PROBLEM REQUIREMENTS → Repeat only the stretch of lines below that runs from the line with "is arbitrary (any" through the line with "in the range", unaltered.
+++ EXTRACTED ENTRIES +++
import Literature.MathematicalPhysics.QuantumFieldTheory.Balaban1983to89.B4Lemma24ZeroBoxScale

/-!
# `Balaban1983to89.B4Lemma24ZeroBoxAlphaNeg` — B4 Lemma 2.4 AS TYPED (`B4.Lemma24Printed`): the literal Hölder range
«α<1» of the typed leaf FAILS on the zero-field box family of `B4Lemma24ZeroBoxScale` — a kernel refutation of the
typed (2.36) clause for EVERY `α < 0` (hypothesis-free), hence `¬ B4.Lemma24Printed (zeroFieldScales …)`, and with
node 21 the Hölder-range dichotomy «`0 ≤ α < 1` HOLDS ∧ `α < 1` verbatim FAILS» for Lemma 2.4 (a leaf importing
`B4Lemma24ZeroBoxScale` only; no existing module is touched; nothing of B4 is asserted)

Source under audit (cell pub-balaban): T. Bałaban, *Regularity and decay of lattice Green's functions*, Commun. Math.
Phys. **89** (1983) 571–597 [`Balaban1983RegularityDecay`, "B4"], p. 582 [PDF 12] Lemma 2.4 (2.35)–(2.37), p. 577
[PDF 7] the Hölder norms (2.14), p. 586 [PDF 16] (2.51) (journal page = PDF page + 570; renders
`b2b-balaban-ref1/pages/1983-cmp89-regularity-decay/1983-cmp89-regularity-decay-p012-x2.png`, `-p007-x2.png`,
`-p016-x2.png`, read as images).

## WHAT IS PRINTED (verbatim; `≦` of the print written `≤`)

p. 582: «Lemma 2.4. There exist positive constants c₀, δ₀, and for α<1, there exists a constant c₁, such that
|(G_j(□)Q_j^*)(x, y)|, |(∂_μ^{L^{−j}} G_j(□)Q_j^*)(x, y)| ≤ c₀e^{−δ₀|x−y|},   (2.35)
(1/|x−x′|^α) |(∂_μ^{L^{−j}} G_j(□)Q_j^*)(x, y) − (∂_μ^{L^{−j}} G_j(□)Q_j^*)(x′, y)| ≤ c₁e^{−δ₀ dist({x,x′},y)},   (2.36)
|C^{(j)}(□; y, y′)| ≤ c₀e^{−δ₀|y−y′|},   (2.37)
for arbitrary non-negative integer j, arbitrary, rectangular parallelepiped □ ⊂ L^{−j}Z^d built of large blocks, and
x, x′ ∈ □, y, y′ ∈ □^{(j)} = □∩Z^d.»

p. 577: «We will need Hölder norms:
‖f‖_{1,α} = max{sup_x |f(x)|, sup_{x,μ} |(D^η_{A,μ}f)(x)|, sup_{x,x′,μ} (1/|x′ − x|^α)|U(A(Γ_{x,x′}))·(D^η_{A,μ}f)(x′) −
(D^η_{A,μ}f)(x)|},   (2.14)  where the suprema are taken on a domain of the function f.»

p. 586 (end of the proof of Lemma 2.4): «≤ O(1), the constant depends on α<1.   (2.51)».

## THE TYPED LEAF (tree, `B4.lean`; verbatim) AND ITS TWO HALVES (node 21)

`B4.Lemma24Printed (fam : I → B4.ScaleSetting) : Prop := ∃ c₀ δ₀ : ℝ, 0 < c₀ ∧ 0 < δ₀ ∧ (∀ i : I, (fam i).rectLarge →
(∀ x y, (fam i).kerGQ x y ≤ c₀ * Real.exp (-(δ₀ * (fam i).distF x y))) ∧ (∀ μ x y, (fam i).kerDGQ μ x y ≤ c₀ * Real.exp
(-(δ₀ * (fam i).distF x y))) ∧ (∀ y y', (fam i).kerC y y' ≤ c₀ * Real.exp (-(δ₀ * (fam i).distU y y')))) ∧ (∀ α : ℝ,
α < 1 → ∃ c₁ : ℝ, 0 < c₁ ∧ ∀ i : I, (fam i).rectLarge → ∀ μ x x' y, (fam i).lhs236 α μ x x' y ≤ c₁ * Real.exp (-(δ₀ *
(fam i).dist2F x x' y)))` — the second conjunct carries the LITERAL binder `∀ α : ℝ, α < 1 →` with NO lower bound on
`α`.  Node 21 (`B4Lemma24ZeroBoxScale`) names its halves `Bounds235and237 fam c₀ δ₀` and `Bound236 fam δ₀ α`
(`lemma24Printed_iff` is `Iff.rfl`), builds the zero-field box family `zeroFieldScales d ℓ a₋ a₊ m²₊ a₂₋ a₂₊ :
ScaleIdx … → B4.ScaleSetting` (every mesh `n ≥ 1`, every box of `L`-blocks, constants in the window) and proves the
leaf WITH `0 ≤ α →` INSERTED, `lemma24PrintedNN_zeroFieldScales`, recording (HONEST SCOPE (e) there) that the clause
with `α < 0` is neither claimed nor refuted.  This file refutes it.

## WHAT THIS FILE CERTIFIES (kernel-checked, zero `sorry`, no hypothesis; HONEST SCOPE below)

* §1 THE UNIT-MESH NEUMANN BOX GREEN FUNCTION `G = (−Δ^N_□ + m² + a)⁻¹` (`uG m2 a N =
  (B4BoxCov237.opBoxR 1 m2 a 1 N)⁻¹`; at mesh `n = 1` b04's `boxOpR 1 a m2 M` IS this operator, `boxOpR_one`, since
  every block is a point, `boxBlk_one`):
  the operator is a Z-matrix with row sums `m² + a` (`unitOp_mulVec`), whence the DISCRETE MINIMUM PRINCIPLE
  (`nonneg_of_unitOp_mulVec_nonneg`), `G ≥ 0` (`green_nonneg`), the TOTAL MASS `(m²+a)Σ_z G(z,x₀) = 1` (`green_mass`),
  `(2(d+1)+m²+a)·G(x₀,x₀) ≥ 1`, `(2(d+1)+m²+a)·G(y₁,x₀) ≥ G(x₀,x₀)` for `y₁ ∼ x₀` (`green_diag_lower`,
  `green_nbr_lower`), and the BOX-INDEPENDENT GAP: at any box point `x₀` with a neighbour in the box, some neighbour
  `y ∼ x₀` has `G(x₀,x₀) − G(y,x₀) ≥ c_*(d, m²+a) = s/((2(d+1)+s)²·2(d+1))`, `s = m² + a` (`green_gap`, `cstar`).
* §2 a telescoping pigeonhole (`exists_step_ge`): a sequence with `0 ≤ f ≤ B` has, among any `K ≥ B/c` consecutive
  steps, one step `f(t+1) − f(t) ≥ −c`.
* §3 THE REFUTING MEMBERS `cornerIdx … N′` of node 21's index window: mesh `n = 1`, `a_j = a₋`, `m_j² = 0`, `a = a₂₋`,
  the cube of `N′` `L`-blocks per side; and THE VALUE OF THE TYPED (2.36) QUANTITY at direction `μ`, base point
  `x = 0` (a corner), far point `x′ = t·e_μ` (`t ≥ 1`), unit point `y = 0`: `lhs236 α μ x x′ y = (1/t)^α·|(G(x′+e_μ,0) −
  G(x′,0)) − (G(e_μ,0) − G(0,0))|` (`member_lhs236`; `G = uG 0 a₋ □`, via b04's `boxOp_inv_eq_map`: the complex box
  propagator's entries are the real ones) and `dist2F x x′ y = 0` (`member_dist2F`).
* §4 **`not_bound236_zeroFieldScales`**: for every `d`, `ℓ`, every window `0 < a₋ ≤ a₊`, `m²₊ ≥ 0`, `a₂₋ ≤ a₂₊`, every
  `α < 0` and EVERY `δ₀ ∈ ℝ`: `¬ Bound236 (zeroFieldScales d ℓ a₋ a₊ m²₊ a₂₋ a₂₊) δ₀ α` — given `c₁ > 0`, take
  `T = ⌈(4c₁/c_*)^{1/(−α)}⌉ + 1`, `K = ⌈(2/a₋)/c_*⌉ + 1`, `N′ ≥ T + K + 1`; the corner gap gives a direction `μ` with
  `G(e_μ,0) − G(0,0) ≤ −c_*`, the pigeonhole a `t ∈ [T, T+K)` with `G((t+1)e_μ,0) − G(te_μ,0) ≥ −c_*/2` (the column is
  bounded by `1/a₋`), so the bracket is `≥ c_*/2` while the weight is `(1/t)^α = t^{−α} ≥ 4c₁/c_*`: left side `≥ 2c₁`,
  right side `= c₁·e^0 = c₁`.  Hence **`not_lemma24Printed_zeroFieldScales : ¬ B4.Lemma24Printed (zeroFieldScales d ℓ
  a₋ a₊ m²₊ a₂₋ a₂₊)`** (instance `α = −1` of the second conjunct), the DICHOTOMY
  `holderRange_dichotomy_zeroFieldScales : Lemma24PrintedNN (zeroFieldScales …) ∧ ¬ B4.Lemma24Printed
  (zeroFieldScales …)` (`ℓ ≥ 1`, `a₂₋ > 0`, with node 21),
  and `not_lemma24Printed_of_NN` (the converse of node 21's `lemma24PrintedNN_of_printed` is false on this family).
* §5 non-vacuity on node 21's concrete family `zeroFieldScales 3 1 (1/2) 2 1 (1/2) 2` (`d + 1 = 4`, `L = 2`; inhabited
  index type, `idx0`): the leaf fails, its `0 ≤ α < 1` restriction holds, and `Bound236 … 0 (−1/2)` fails.

## HONEST SCOPE

(a) This is a statement about the TYPED TRANSCRIPTION `B4.Lemma24Printed`, not against B4's Lemma 2.4 as its proof
reads it: the print's «for α<1» names the exponent of the HÖLDER norm (2.14) (p. 577), and B4 PRINTS NO LOWER BOUND
for `α` anywhere (only «α<1»: p. 573 Theorem, p. 577 (2.14), p. 582 Lemma 2.4, p. 586 (2.51)); `0 ≤ α` is used TACITLY
in the proof (p. 582, the first term of (2.39); p. 585, the last display
`(1/|x−x′|^α)|e^{i(p′+l)·(x−x′)} − 1| ≦ O(1)|p′+l|^α`, which fails for `α < 0`), and `α < 1` is what makes the
geometric sums `Σ_j (L^jη)^{1−α}` of (2.39) and the bound (2.51) converge. For `α < 0` the weight
`1/|x − x′|^α = |x − x′|^{|α|}` GROWS with the separation and (2.36) is no regularity statement; read literally, with
`c₁` independent of the (arbitrary) box, it fails already for the free Neumann Green function of a large cube at zero
field, in every dimension, as certified here. The natural repair of the typed leaf — NOT made here (b04 owns
`B4.lean`) — is the binder pair `0 ≤ α → α < 1 →`, i.e. node 21's `Lemma24PrintedNN`, which node 21 discharges on
`zeroFieldScales`; with that tacit lower bound read into «for α<1» nothing printed is contradicted, without it the
printed sentence shares the defect of its faithful transcription. DOWNSTREAM (v1.1, corrected after the independent
cross-read of this file by b2b-balaban-pv06-g24): the consumers `B5FromB4.prop12_of_B4` and
`B5Ineq110Gp.leafGp_of_lemma24` use the first conjunct only, BUT `B5Ineq113.h113_of_display136` destructures the leaf
and USES the (2.36) conjunct (`H236 α hα` for every `α < 1` ↦ `leaf236_of_lemma24` ↦ `Leaf236` ↦
`ineq113At_of_display136`), consuming it only at `0 ≤ α < 1` (`hα0` in scope there); so the repair `0 ≤ α →` is
compatible with every consumer but is not a one-token change (`B5Ineq113` must be co-patched — b04's and b05's call),
and, as typed today, every chain theorem with a binder `h24 : B4.Lemma24Printed fam₂₄` is uninstantiable with
`fam₂₄ :=` node 21's family (this file; every fixed-mesh slice: node 23 `B4Lemma24ZeroBoxAlphaNegMesh`).
(b) The refuting members are the MESH-1 members of node 21's family (`n = 1 = L⁰`: the print's «arbitrary
non-negative integer j» at `j = 0`; node 21's family contains every `n ≥ 1`, HONEST SCOPE (d) there), with `m_j² = 0`,
`a_j = a₋`, on cubes of `N′` `L`-blocks; at mesh 1 every block is a single point, so `−Δ^ξ + m_j² + a_jQ_j^*Q_j`
((2.44)) is the Z-matrix `−Δ^N_□ + a₋` and the elementary minimum principle of §1 applies.  For meshes `n ≥ 2` the
same divergence of the weight is expected but is NOT certified here (the block-averaging term has positive
off-diagonal entries and §1 does not apply verbatim).
(c) Conventions are node 21's (HONEST SCOPE (b), (c) there): sup norms, `A = 0`, one component, Neumann boxes anchored
at the origin, the guard of `lhs236` (both forward neighbours in `□`, `x ≠ x′`) — the refuting configuration
satisfies the guard (`0 + e_μ`, `t·e_μ + e_μ ∈ □`, `t·e_μ ≠ 0`), so the certified value is the printed quantity, not the
conventional `0`.
(d) `δ₀` is arbitrary (any sign): the decay distance of the refuting configuration is `dist({x,x′},y) = |x − y| = 0`.
The positivity of `c₀` and the first conjunct play no role.  The constants `T, K, N′` depend on `c₁, α, d, a₋` (as they
must); nothing is uniform in `α ↑ 0`.
(e) Value = kernel certificate of a TYPING DEFECT of the cell's leaf `B4.Lemma24Printed` (the literal Hölder range),
with an explicit zero-field counterexample and the matching dichotomy with node 21 — the Lemma-2.4 analogue of the
Theorem-(1.9) certificate `B4Thm19ZeroBoxNegAlpha` (b04's leaf `B4.ThmPrinted`; there the source is taken in the range
of the operator, here the kernel itself is bounded below through the minimum principle, since (2.36) has no test
function); negative knowledge for b04 / the carver; NOT summit progress and NOT a claim against B4.

## DICTIONARY (print ↦ Lean; node 21's, all at `A = 0`, one component, plus the unit-mesh objects of this file)

`j = 0`, `ξ = 1` ↦ mesh `i.n = 1` (`cornerIdx`); `□` ↦ the cube `boxDom (fun _ ↦ 1·(L·N′))` of fine (= unit) points,
`□^{(0)}` ↦ `boxDom (fun _ ↦ L·N′)`; `G_j(□)` ↦ `(boxOp 1 a₋ 0 M)⁻¹ = ((boxOpR 1 a₋ 0 M)⁻¹).map (↑)` (b04) `= uG 0 a₋ □`
(`boxOpR_one`); `(G_j(□)Q_j^*)(x, y)` ↦ the block sum, at mesh 1 the single term `x″ = y` (`blk 1 z = z`, `blk_one`);
`∂^ξ_μ` ↦ the forward unit difference; `1/|x − x′|^α` ↦ `(1/|x′ − x|_∞)^α` (`Real.rpow`); `dist({x,x′},y)` ↦
`min (fdist 1 x y) (fdist 1 x′ y)`; the rest as in `B4Lemma24ZeroBoxScale`.

DEPENDENCIES (kernel-proved tree modules only; no Literature fact is minted, no hypothesis is assumed): node 21
`B4Lemma24ZeroBoxScale` (`ScaleIdx`, `zeroFieldScales`, `Bound236`, `lemma24Printed_iff`, `Lemma24PrintedNN`,
`lemma24PrintedNN_zeroFieldScales`, `fdist`, `fdist_nonneg`, `idx0`), b04's `B4` (`Lemma24Printed`, `ScaleSetting`),
`B4BoxCov237` (`opBoxR`, `opBoxR_mulVec`, `opBoxR_isUnit`, `boxOpR`, `boxOp_inv_eq_map`, `sum_boxNbrs_commR`,
`supNorm_zero'`), `B4Green242Bridge` (`boxOp`, `boxNbrs`, `boxBlk`, `card_boxNbrs`, `mem_boxNbrs_comm`,
`not_mem_boxNbrs_self`, `zero_mem_boxDom`), `B4Reflection242` (`boxDom`, `mem_boxDom`, `blk`, `nbrs`, `mem_nbrs`,
`card_nbrs`, `supNorm_le_of_forall`), `B4ContourShift` (`supNorm`, `abs_le_supNorm`); Mathlib otherwise.

PROVENANCE: this node (pv17 node 22); all proofs are this file's.  Axioms: `propext`, `Classical.choice`, `Quot.sound`
only. VERSIONS: v1 p191891 (commit cb150f8e09ae); v1.1 (this file) = DOCFIX after the independent cross-read by
b2b-balaban-pv06-g24 («agree, items 7/7, DOCFIX 2»: D-1 LOW — no lower bound for `α` is printed, the tacit `0 ≤ α` is
now located (pp. 582/585) instead of attributed to (2.14), in HONEST SCOPE (a) and in the cite tag of
`holderRange_dichotomy_zeroFieldScales`; D-2 MED — the downstream use of the (2.36) conjunct in
`B5Ineq113.h113_of_display136` is now recorded in HONEST SCOPE (a)); no declaration, statement or proof changed (one
docstring sentence and the header only).
-/

namespace Literature.MathematicalPhysics.QuantumFieldTheory.Balaban1983to89.B4Lemma24ZeroBoxAlphaNeg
+++
EXPECTED ANSWER →
(d) `δ₀` is arbitrary (any sign): the decay distance of the refuting configuration is `dist({x,x′},y) = |x − y| = 0`.
The positivity of `c₀` and the first conjunct play no role.  The constants `T, K, N′` depend on `c₁, α, d, a₋` (as they
must); nothing is uniform in `α ↑ 0`.
(e) Value = kernel certificate of a TYPING DEFECT of the cell's leaf `B4.Lemma24Printed` (the literal Hölder range),
with an explicit zero-field counterexample and the matching dichotomy with node 21 — the Lemma-2.4 analogue of the
Theorem-(1.9) certificate `B4Thm19ZeroBoxNegAlpha` (b04's leaf `B4.ThmPrinted`; there the source is taken in the range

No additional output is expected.